In this figure we show the predicted clear image and medium-related parameters for our method (backscattering) and Osmosis (depth). In the medium visualization of both methods, objects in the foreground have lower depth/backscattering, while background objects have higher depth/backscattering. Osmosis highly depends on accurate depth estimation, incorrect depth (such as the diver's face region in the right image) leads to unrealistic restoration with spurious color artifacts. Our scene-medium separation formulation leverages depth priors indirectly through water medium prediction, and we obtain much better quality predictions for both clear restoration and depth-dependent medium parameters.
We use a dual-branch latent diffusion network to jointly predict the clear image and water medium parameters in a single inference step.
The Scene Branch predicts the restored clear image is fine tuned from a text-to-image diffusion model. The cross-latent decoder is used to transfer fine details from the input image to the restored image through encoder skip connections to the decoder.
The Medium Branch predicts the water medium parameters, including the attenuation and backscattering coefficients. Due to the strong correlation of medium effects with the scene depth, the medium branch is fine-tuned from a diffusion-based monocular depth model (Marigold).
To train the model, we use a physics-based underwater image synthesis pipeline to generate realistic underwater images with diverse medium parameters. We use a large and diverse set of terrestrial images as the base dataset, and apply realistic underwater degradation effects to generate synthetic underwater images. We sample attenuation values based on real-world water measurements, and source diverse, realistic background light estimated from real-world underwater images.

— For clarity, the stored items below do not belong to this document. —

import Summits.SmoothPoincare4.SmoothPoincare4.Theses.WeakReductionDescent
import Summits.SmoothPoincare4.SmoothPoincare4.Theorems.WeakReductionDescentLowGenusBase
import Literature.Topology.FourManifolds.SphereTrisectionsSectors
import Literature.Topology.FourManifolds.TrisectionFunctorGKNaturality
import Literature.Topology.FourManifolds.WeaklyReducibleTrisections
import Literature.Topology.FourManifolds.CircleSurgery
import Literature.Barriers.SmoothPoincare4.LowGenusTrisectionsStandardOfClassification

/-!
# Crux `WeakReductionReduces` (stmt-SmoothPoincare4-17908), line `loop_dichotomy`, stub D —
# auxiliary file 2: D at `g ≥ 4` is cut to the non-MSZ types (skeleton v3's glue)

Stub D of the line (`stub_loopDichotomy`, v1/v2; Aranda–Zupan one dimension up, NO minimality: a
weakly reducible GK-trisection of genus `g` of a smooth homotopy `4`-sphere `M` is reducible, OR `M`
has a GK-trisection of genus `< g`, OR `M` is a surgery on a smoothly embedded loop in a closed smooth
`X` with a GK-trisection of genus `< g`) is only ever consumed at `g ≥ 4` by the line's composition.
Skeleton v3 (lead seat c1, `Cruxes/WeakReductionReduces/Lines/loop_dichotomy.lean`, sha 66732100…)
cuts that range by the two inputs any proof must use (the disprover's finding, `Disproof.lean` §A:
`e : M ≃ₕ S⁴` is load-bearing at every rung):

* `χ(M) = 2` forces `k₀ + k₁ + k₂ = g` (Gay–Kirby Remark 2; PROVED in the tree,
  `gkTrisection_genus_eq_sum_of_homotopyEquiv_sphere_holds`, bare-binder form
  `Summit.SmoothPoincare4.SmoothPoincare4.Theorems.genus_eq_sum_of_isGKTrisection_of_homotopyEquiv`);
* if SOME `kᵢ + 1 ≥ g`, Meier–Schirmer–Zupan's classification (the tree's consolidated named fact
  `msz_trisection_classification_gk`, through the PROVED corollary
  `Literature.Barriers.SmoothPoincare4.msz_homotopySphere_gk_of_classification`) gives `M ≅ S⁴`, and
  Gay–Kirby's genus-`0` trisection of `S⁴` pulled back along the diffeomorphism is D's middle exit.

What is left is D for the types with all `kᵢ + 2 ≤ g` (and `Σ kᵢ = g`): at `g = 4` the two types
`(2,1,1)`, `(2,2,0)` up to relabelling (registered stub `stub_loopDichotomyFour`, D₄ — "Aranda–Zupan
at genus 4 for homotopy spheres"), at `g ≥ 5` the registered stub `stub_loopDichotomyFromFive` (D₅).
This file lands the glue `helper_loopDichotomy_fromFour_of_core : MSZ16 Thm 1.2 → D₄ → D₅ → D(g ≥ 4)`
(registered helper of the crux; pure logic over PROVED tree theorems; CONDITIONAL on nothing — the
classification enters as an explicit hypothesis, to be fed by the stub / the fact's discharge).

## References

* R. Aranda, A. Zupan, arXiv:2503.04607 (2025): Thm. 1.3 (p. 2), §5, §8 Prop. 8.1. [ArandaZupan2025]
* J. Meier, T. Schirmer, A. Zupan, Proc. AMS 144 (2016), arXiv:1507.06561: Thm. 1.2, Remark 3.12.
  [MeierSchirmerZupan2016]
* D. Gay, R. Kirby, Geom. Topol. 20 (2016): Remark 2, §2 (genus-0 trisection of `S⁴`). [GayKirby2016]
-/

-- the registered namespace `Summit.SmoothPoincare4.SmoothPoincare4.Theorems…` repeats a component
set_option linter.dupNamespace false

noncomputable section

open scoped Manifold ContDiff Topology ContinuousMap
open Set
open Literature.Topology.FourManifolds
open Summit.SmoothPoincare4.SmoothPoincare4.Theses.WeakReductionDescent

namespace Summit.SmoothPoincare4.SmoothPoincare4.Theorems.WeakReductionReduces.LoopDichotomy

/-- **D's middle exit from a diffeomorphism to the round sphere**: along `Φ : M ≅ S⁴`, Gay–Kirby's
genus-`0` trisection of `S⁴` (`sphere_genusZero_gkTrisection_holds`, PROVED) pulls back to a
GK-trisection of `M` of genus `0 < g` (`IsGKTrisection.image_diffeomorph'`, PROVED).
[cite: GayKirby2016, §2 (first example)] -/
theorem exists_genus_lt_of_diffeomorph_sphere {M : Type} [TopologicalSpace M]
    [ChartedSpace (EuclideanSpace ℝ (Fin 4)) M] [IsManifold (𝓡 4) ∞ M]
    (Φ : M ≃ₘ⟮𝓡 4, 𝓡 4⟯ (Metric.sphere (0 : EuclideanSpace ℝ (Fin 5)) 1)) {g : ℕ} (hg : 1 ≤ g) :
    ∃ (g₁ : ℕ) (k₁ : Fin 3 → ℕ) (T₁ : Fin 3 → Set M), g₁ < g ∧ IsGKTrisection M g₁ k₁ T₁ := by
  obtain ⟨S₀, hS₀⟩ := sphere_genusZero_gkTrisection_holds
  exact ⟨0, fun _ => 0, fun i => Φ.symm '' S₀ i, by omega, hS₀.isGKTrisection.image_diffeomorph' Φ.symm⟩

/-- **`helper_loopDichotomy_fromFour_of_core` : MSZ16 Thm 1.2 → D₄ → D₅ → D at `g ≥ 4`**
(registered helper of crux stmt-SmoothPoincare4-17908; the glue of skeleton v3 of line
`loop_dichotomy`).  For a homotopy sphere `χ = 2` gives `Σ kᵢ = g`
(`genus_eq_sum_of_isGKTrisection_of_homotopyEquiv`, PROVED); if some `kᵢ + 1 ≥ g` the
classification yields `M ≅ S⁴` (`msz_homotopySphere_gk_of_classification`, PROVED from the
hypothesis `hC`; compactness from the trisection, simple connectivity and an orientation
transported along `e`) and the genus-`0` trisection of `S⁴` is the middle exit
(`exists_genus_lt_of_diffeomorph_sphere`); otherwise all `kᵢ + 2 ≤ g`, and D₄ (at `g = 4`, where
then `kᵢ ≤ 2`) resp. D₅ (at `g ≥ 5`) apply verbatim.
[cite: MeierSchirmerZupan2016, Thm. 1.2 and Remark 3.12] [cite: GayKirby2016, Remark 2]
[cite: ArandaZupan2025, Thm. 1.3 (p. 2) and §5] -/
theorem helper_loopDichotomy_fromFour_of_core :
    Literature.Topology.FourManifolds.msz_trisection_classification_gk.{0} → (∀ (M : Type) [TopologicalSpace M] [T2Space M] [SecondCountableTopology M] [ChartedSpace (EuclideanSpace ℝ (Fin 4)) M] [IsManifold (𝓡 4) ((⊤ : ℕ∞) : WithTop ℕ∞) M], (M ≃ₕ (Metric.sphere (0 : EuclideanSpace ℝ (Fin 5)) 1)) → ∀ (k : Fin 3 → ℕ) (T : Fin 3 → Set M), Literature.Topology.FourManifolds.IsGKTrisection M 4 k T → k 0 + k 1 + k 2 = 4 → (∀ i, k i ≤ 2) → Literature.Topology.FourManifolds.Trisection.IsWeaklyReducible T → Literature.Topology.FourManifolds.Trisection.IsReducible T ∨ (∃ (g₁ : ℕ) (k₁ : Fin 3 → ℕ) (T₁ : Fin 3 → Set M), g₁ < 4 ∧ Literature.Topology.FourManifolds.IsGKTrisection M g₁ k₁ T₁) ∨ (∃ (X : Type) (_ : TopologicalSpace X) (_ : T2Space X) (_ : SecondCountableTopology X) (_ : ChartedSpace (EuclideanSpace ℝ (Fin 4)) X) (_ : IsManifold (𝓡 4) ((⊤ : ℕ∞) : WithTop ℕ∞) X) (g' : ℕ) (k' : Fin 3 → ℕ) (T' : Fin 3 → Set X) (ℓ : (Metric.sphere (0 : EuclideanSpace ℝ (Fin 2)) 1) → X), g' < 4 ∧ Literature.Topology.FourManifolds.IsGKTrisection X g' k' T' ∧ Manifold.IsSmoothEmbedding (𝓡 1) (𝓡 4) ((⊤ : ℕ∞) : WithTop ℕ∞) ℓ ∧ Literature.Topology.FourManifolds.IsCircleSurgery (𝓡 4) (𝓡 4) X M ℓ)) → (∀ (M : Type) [TopologicalSpace M] [T2Space M] [SecondCountableTopology M] [ChartedSpace (EuclideanSpace ℝ (Fin 4)) M] [IsManifold (𝓡 4) ((⊤ : ℕ∞) : WithTop ℕ∞) M], (M ≃ₕ (Metric.sphere (0 : EuclideanSpace ℝ (Fin 5)) 1)) → ∀ (g : ℕ) (k : Fin 3 → ℕ) (T : Fin 3 → Set M), Literature.Topology.FourManifolds.IsGKTrisection M g k T → 5 ≤ g → k 0 + k 1 + k 2 = g → (∀ i, k i + 2 ≤ g) → Literature.Topology.FourManifolds.Trisection.IsWeaklyReducible T → Literature.Topology.FourManifolds.Trisection.IsReducible T ∨ (∃ (g₁ : ℕ) (k₁ : Fin 3 → ℕ) (T₁ : Fin 3 → Set M), g₁ < g ∧ Literature.Topology.FourManifolds.IsGKTrisection M g₁ k₁ T₁) ∨ (∃ (X : Type) (_ : TopologicalSpace X) (_ : T2Space X) (_ : SecondCountableTopology X) (_ : ChartedSpace (EuclideanSpace ℝ (Fin 4)) X) (_ : IsManifold (𝓡 4) ((⊤ : ℕ∞) : WithTop ℕ∞) X) (g' : ℕ) (k' : Fin 3 → ℕ) (T' : Fin 3 → Set X) (ℓ : (Metric.sphere (0 : EuclideanSpace ℝ (Fin 2)) 1) → X), g' < g ∧ Literature.Topology.FourManifolds.IsGKTrisection X g' k' T' ∧ Manifold.IsSmoothEmbedding (𝓡 1) (𝓡 4) ((⊤ : ℕ∞) : WithTop ℕ∞) ℓ ∧ Literature.Topology.FourManifolds.IsCircleSurgery (𝓡 4) (𝓡 4) X M ℓ)) → ∀ (M : Type) [TopologicalSpace M] [T2Space M] [SecondCountableTopology M] [ChartedSpace (EuclideanSpace ℝ (Fin 4)) M] [IsManifold (𝓡 4) ((⊤ : ℕ∞) : WithTop ℕ∞) M], (M ≃ₕ (Metric.sphere (0 : EuclideanSpace ℝ (Fin 5)) 1)) → ∀ (g : ℕ) (k : Fin 3 → ℕ) (T : Fin 3 → Set M), Literature.Topology.FourManifolds.IsGKTrisection M g k T → 4 ≤ g → Literature.Topology.FourManifolds.Trisection.IsWeaklyReducible T → Literature.Topology.FourManifolds.Trisection.IsReducible T ∨ (∃ (g₁ : ℕ) (k₁ : Fin 3 → ℕ) (T₁ : Fin 3 → Set M), g₁ < g ∧ Literature.Topology.FourManifolds.IsGKTrisection M g₁ k₁ T₁) ∨ (∃ (X : Type) (_ : TopologicalSpace X) (_ : T2Space X) (_ : SecondCountableTopology X) (_ : ChartedSpace (EuclideanSpace ℝ (Fin 4)) X) (_ : IsManifold (𝓡 4) ((⊤ : ℕ∞) : WithTop ℕ∞) X) (g' : ℕ) (k' : Fin 3 → ℕ) (T' : Fin 3 → Set X) (ℓ : (Metric.sphere (0 : EuclideanSpace ℝ (Fin 2)) 1) → X), g' < g ∧ Literature.Topology.FourManifolds.IsGKTrisection X g' k' T' ∧ Manifold.IsSmoothEmbedding (𝓡 1) (𝓡 4) ((⊤ : ℕ∞) : WithTop ℕ∞) ℓ ∧ Literature.Topology.FourManifolds.IsCircleSurgery (𝓡 4) (𝓡 4) X M ℓ) := by
  intro hC hD4 hD5 M _ _ _ _ _ e g k T hT hg hwr
  have hsum : g = k 0 + k 1 + k 2 :=
    Summit.SmoothPoincare4.SmoothPoincare4.Theorems.genus_eq_sum_of_isGKTrisection_of_homotopyEquiv M e hT
  by_cases hk : ∃ i, g ≤ k i + 1
  · -- MSZ range: `M ≅ S⁴`, whose genus-0 trisection is the middle exit
    haveI : CompactSpace M := hT.compactSpace
    haveI : SimplyConnectedSpace (Metric.sphere (0 : EuclideanSpace ℝ (Fin 5)) 1) :=
      Literature.Topology.FourManifolds.simplyConnectedSpace_sphere_four_holds
    haveI : SimplyConnectedSpace M := e.simplyConnectedSpace
    obtain ⟨o⟩ := Literature.Topology.FourManifolds.isOrientable_of_homotopyEquiv_sphere_four_holds M e
    obtain ⟨Φ⟩ := Literature.Barriers.SmoothPoincare4.msz_homotopySphere_gk_of_classification hC
      M o g k T hT hk e
    exact Or.inr (Or.inl (exists_genus_lt_of_diffeomorph_sphere Φ (by omega)))
  · push Not at hk
    have hk' : ∀ i, k i + 2 ≤ g := fun i => by have := hk i; omega
    rcases Nat.lt_or_ge g 5 with hg5 | hg5
    · obtain rfl : g = 4 := by omega
      exact hD4 M e k T hT (by omega) (fun i => by have := hk' i; omega) hwr
    · exact hD5 M e g k T hT hg5 (by omega) hk' hwr

end Summit.SmoothPoincare4.SmoothPoincare4.Theorems.WeakReductionReduces.LoopDichotomy

end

We train our model in two stages. In our first stage, we train our dual-branch UNets with inter-branch cross-attention to directly predict the latent images of the clear scene, as well as medium transmission and backscattering. The latent outputs are decoded and supervised with their respective ground truths using image losses. We also use the reconstruction loss to guide the predicted outputs to respect the underwater image formation model. For stage 2 cross-latent decoding, we fine-tune the decoder and additional zero convolution skip connections to transfer high-frequency details from the input underwater image to the restored image.